■ Your objective:
Each entry must be copied exactly, without omission.

*** Supplied entries ***

/-- **ROAD B12 at `p ≥ 5`, END OF THE LINE IN THE TYPED CURRENCY: the main-conjecture half
`Typed.MissingLowerBoundAt W p` on every X11b pair with `p ≥ 5` and `ρ̄` onto ⟸ the GUARDED atom (2.4)∃♭ᴮ|ᵍ +
print** (the published facts of route p2, the JIMJ18 display for the value at `𝟙`, Hoffstein–Luo for the field).
Composition §5 → §6 → §8; the guard `d_K ≠ −3` of PARTS 1–2 has disappeared from the conclusion. CONDITIONAL on
(2.4)∃♭ᴮ|ᵍ (OPEN; PART 2 derives it from BCS25 Thm 1.2.4 (b), Prop 4.2.2, FRAME, UB♯|ᵍ, TRANSFER|ᵍ); nothing
booked; X11b stays CONSTRUCTION-SHAPED.
[cite: Castella2018Exceptional, Thms. 2.10–2.11 (arXiv:1507.04260 pp. 13–14)]
[cite: Castella2018, Thms. 2.3, 3.1, 3.2, §5 (arXiv:1704.06608 pp. 5, 9, 12)] [cite: Castella2018Erratum, (2.4) (p. 4)]
[cite: HoffsteinLuo1997, Theorem] [cite: MilneADT2006, Ch. I, Thm. 4.10(b) and Thm. 2.8] -/
theorem missingLowerBoundAt_of_imcDivSomeFrameB_guarded_of_pNew
    (hGZ : ∀ (N : ℕ) [NeZero N] (W : WeierstrassCurve ℚ) (K : Type) [Field K] [NumberField K],
      gross_zagier N W K)
    (hKo : ∀ (N : ℕ) [NeZero N] (W : WeierstrassCurve ℚ) (K : Type) [Field K] [NumberField K],
      kolyvagin N W K)
    (hWu : sha_dvd_analyticSha)
    (hGZK : rank_eq_analyticRank_of_analyticRank_le_one) (hmod : hasEntireLFunction_rat)
    (hnf : exists_isNewformOf) (hMaz : mazur_not_dvd_maninConstant_of_odd)
    (hHL : HoffsteinLuo1997_exists_twist_L_one_ne_zero)
    (hPT : ∀ (K : Type) [Field K] [NumberField K], poitouTate_sum_localTatePairing_eq_zero K)
    (hEP : ∀ (K : Type) [Field K] [NumberField K] (v : HeightOneSpectrum (𝓞 K)),
      localEulerPoincareCharacteristic (v.adicCompletion K))
    (hB : thm210_thm211_bdpDisplay_pNew)
    (hD : ∀ (N : ℕ) [NeZero N] (K : Type) [Field K] [NumberField K]
      (Dt : ModularParametrizationData W N) (H : HeegnerDatum N (NumberField.discr K)) (ι : K →+* ℂ)
      (P : (W.baseChange K).toAffine.Point),
      ClassX11b W p → 5 ≤ p → Surj W p → W.conductorNorm ℤ = N → IsImaginaryQuadratic K →
      Odd (NumberField.discr K) → NumberField.discr K ≠ -3 → ¬ (p : ℤ) ∣ NumberField.discr K →
      ¬ p ∣ Units.torsionOrder K → SatisfiesHeegnerHypothesis N K →
      (W.quadraticTwist (NumberField.discr K : ℚ)).entireLFunction 1 ≠ 0 →
      WeierstrassCurve.Affine.Point.map ι.toRatAlgHom P = heegnerPointComplex Dt H →
      ¬ (p : ℤ) ∣ Dt.c → ¬ IsOfFinAddOrder P →
      ∀ (κ : ZpExtension K p), κ.IsAnticyclotomic →
        ∀ (γ : Field.absoluteGaloisGroup K) [Fact (κ.IsTopGenerator γ)]
          (ι' : PadicAlgCl p ≃+* ℂ) (w₀ : InfinitePlace K) (P' : (W.baseChange K).toAffine.Point),
          WeierstrassCurve.Affine.Point.map w₀.embedding.toRatAlgHom P' = heegnerPointComplex Dt H →
          ∀ (e : K →+* ℚ_[p]),
            (∀ k : 𝓞 K, k ∈ (primeOfEmbeddingDatum p ι' w₀.embedding).asIdeal ↔ ‖e (k : K)‖ < 1) →
            ∃ (ΩK : ℂ) (Ωp : ℂ_[p]) (Q : PowerSeries 𝓞_ℂ_[p]), ΩK ≠ 0 ∧ ‖Ωp‖ = 1 ∧
              R1.IsBDPLFunctionInt p ι' (primeOfEmbeddingDatum p ι' w₀.embedding) κ γ Dt.f ΩK Ωp Q ∧
              ∀ (𝔭bar : HeightOneSpectrum (𝓞 K)), ((p : ℕ) : 𝓞 K) ∈ 𝔭bar.asIdeal →
                𝔭bar ≠ primeOfEmbeddingDatum p ι' w₀.embedding →
                (XAc.charIdeal (W.baseChange K) p κ 𝔭bar ∅ γ).map (PowerSeries.map (R1.toCpInt p)) ≤
                  Ideal.span {Q})
    (hX : ClassX11b W p) (hp5 : 5 ≤ p) (hsurj : Surj W p) :
    Typed.MissingLowerBoundAt W p :=
  missingLowerBoundAt_of_openInput_guarded hGZ hKo hWu hGZK hmod hnf hMaz hHL hPT hEP
    (openInput_guarded_of_imcDivIntFrameB_guarded hnf hGZK hKo hPT hEP
      (imcDivIntFrameB_guarded_of_imcDivSomeFrameB_guarded_of_pNew hB hD)) hX hp5 hsurj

***

■ Answer space:
/-- **ROAD B12 at `p ≥ 5`, END OF THE LINE IN THE TYPED CURRENCY: the main-conjecture half
`Typed.MissingLowerBoundAt W p` on every X11b pair with `p ≥ 5` and `ρ̄` onto ⟸ the GUARDED atom (2.4)∃♭ᴮ|ᵍ +
print** (the published facts of route p2, the JIMJ18 display for the value at `𝟙`, Hoffstein–Luo for the field).
Composition §5 → §6 → §8; the guard `d_K ≠ −3` of PARTS 1–2 has disappeared from the conclusion. CONDITIONAL on
(2.4)∃♭ᴮ|ᵍ (OPEN; PART 2 derives it from BCS25 Thm 1.2.4 (b), Prop 4.2.2, FRAME, UB♯|ᵍ, TRANSFER|ᵍ); nothing
booked; X11b stays CONSTRUCTION-SHAPED.
[cite: Castella2018Exceptional, Thms. 2.10–2.11 (arXiv:1507.04260 pp. 13–14)]
[cite: Castella2018, Thms. 2.3, 3.1, 3.2, §5 (arXiv:1704.06608 pp. 5, 9, 12)] [cite: Castella2018Erratum, (2.4) (p. 4)]
[cite: HoffsteinLuo1997, Theorem] [cite: MilneADT2006, Ch. I, Thm. 4.10(b) and Thm. 2.8] -/
theorem missingLowerBoundAt_of_imcDivSomeFrameB_guarded_of_pNew
    (hGZ : ∀ (N : ℕ) [NeZero N] (W : WeierstrassCurve ℚ) (K : Type) [Field K] [NumberField K],
      gross_zagier N W K)
    (hKo : ∀ (N : ℕ) [NeZero N] (W : WeierstrassCurve ℚ) (K : Type) [Field K] [NumberField K],
      kolyvagin N W K)
    (hWu : sha_dvd_analyticSha)
    (hGZK : rank_eq_analyticRank_of_analyticRank_le_one) (hmod : hasEntireLFunction_rat)
    (hnf : exists_isNewformOf) (hMaz : mazur_not_dvd_maninConstant_of_odd)
    (hHL : HoffsteinLuo1997_exists_twist_L_one_ne_zero)
    (hPT : ∀ (K : Type) [Field K] [NumberField K], poitouTate_sum_localTatePairing_eq_zero K)
    (hEP : ∀ (K : Type) [Field K] [NumberField K] (v : HeightOneSpectrum (𝓞 K)),
      localEulerPoincareCharacteristic (v.adicCompletion K))
    (hB : thm210_thm211_bdpDisplay_pNew)
    (hD : ∀ (N : ℕ) [NeZero N] (K : Type) [Field K] [NumberField K]
      (Dt : ModularParametrizationData W N) (H : HeegnerDatum N (NumberField.discr K)) (ι : K →+* ℂ)
      (P : (W.baseChange K).toAffine.Point),
      ClassX11b W p → 5 ≤ p → Surj W p → W.conductorNorm ℤ = N → IsImaginaryQuadratic K →
      Odd (NumberField.discr K) → NumberField.discr K ≠ -3 → ¬ (p : ℤ) ∣ NumberField.discr K →
      ¬ p ∣ Units.torsionOrder K → SatisfiesHeegnerHypothesis N K →
      (W.quadraticTwist (NumberField.discr K : ℚ)).entireLFunction 1 ≠ 0 →
      WeierstrassCurve.Affine.Point.map ι.toRatAlgHom P = heegnerPointComplex Dt H →
      ¬ (p : ℤ) ∣ Dt.c → ¬ IsOfFinAddOrder P →
      ∀ (κ : ZpExtension K p), κ.IsAnticyclotomic →
        ∀ (γ : Field.absoluteGaloisGroup K) [Fact (κ.IsTopGenerator γ)]
          (ι' : PadicAlgCl p ≃+* ℂ) (w₀ : InfinitePlace K) (P' : (W.baseChange K).toAffine.Point),
          WeierstrassCurve.Affine.Point.map w₀.embedding.toRatAlgHom P' = heegnerPointComplex Dt H →
          ∀ (e : K →+* ℚ_[p]),
            (∀ k : 𝓞 K, k ∈ (primeOfEmbeddingDatum p ι' w₀.embedding).asIdeal ↔ ‖e (k : K)‖ < 1) →
            ∃ (ΩK : ℂ) (Ωp : ℂ_[p]) (Q : PowerSeries 𝓞_ℂ_[p]), ΩK ≠ 0 ∧ ‖Ωp‖ = 1 ∧
              R1.IsBDPLFunctionInt p ι' (primeOfEmbeddingDatum p ι' w₀.embedding) κ γ Dt.f ΩK Ωp Q ∧
              ∀ (𝔭bar : HeightOneSpectrum (𝓞 K)), ((p : ℕ) : 𝓞 K) ∈ 𝔭bar.asIdeal →
                𝔭bar ≠ primeOfEmbeddingDatum p ι' w₀.embedding →
                (XAc.charIdeal (W.baseChange K) p κ 𝔭bar ∅ γ).map (PowerSeries.map (R1.toCpInt p)) ≤
                  Ideal.span {Q})
    (hX : ClassX11b W p) (hp5 : 5 ≤ p) (hsurj : Surj W p) :
    Typed.MissingLowerBoundAt W p :=
  missingLowerBoundAt_of_openInput_guarded hGZ hKo hWu hGZK hmod hnf hMaz hHL hPT hEP
    (openInput_guarded_of_imcDivIntFrameB_guarded hnf hGZK hKo hPT hEP
      (imcDivIntFrameB_guarded_of_imcDivSomeFrameB_guarded_of_pNew hB hD)) hX hp5 hsurj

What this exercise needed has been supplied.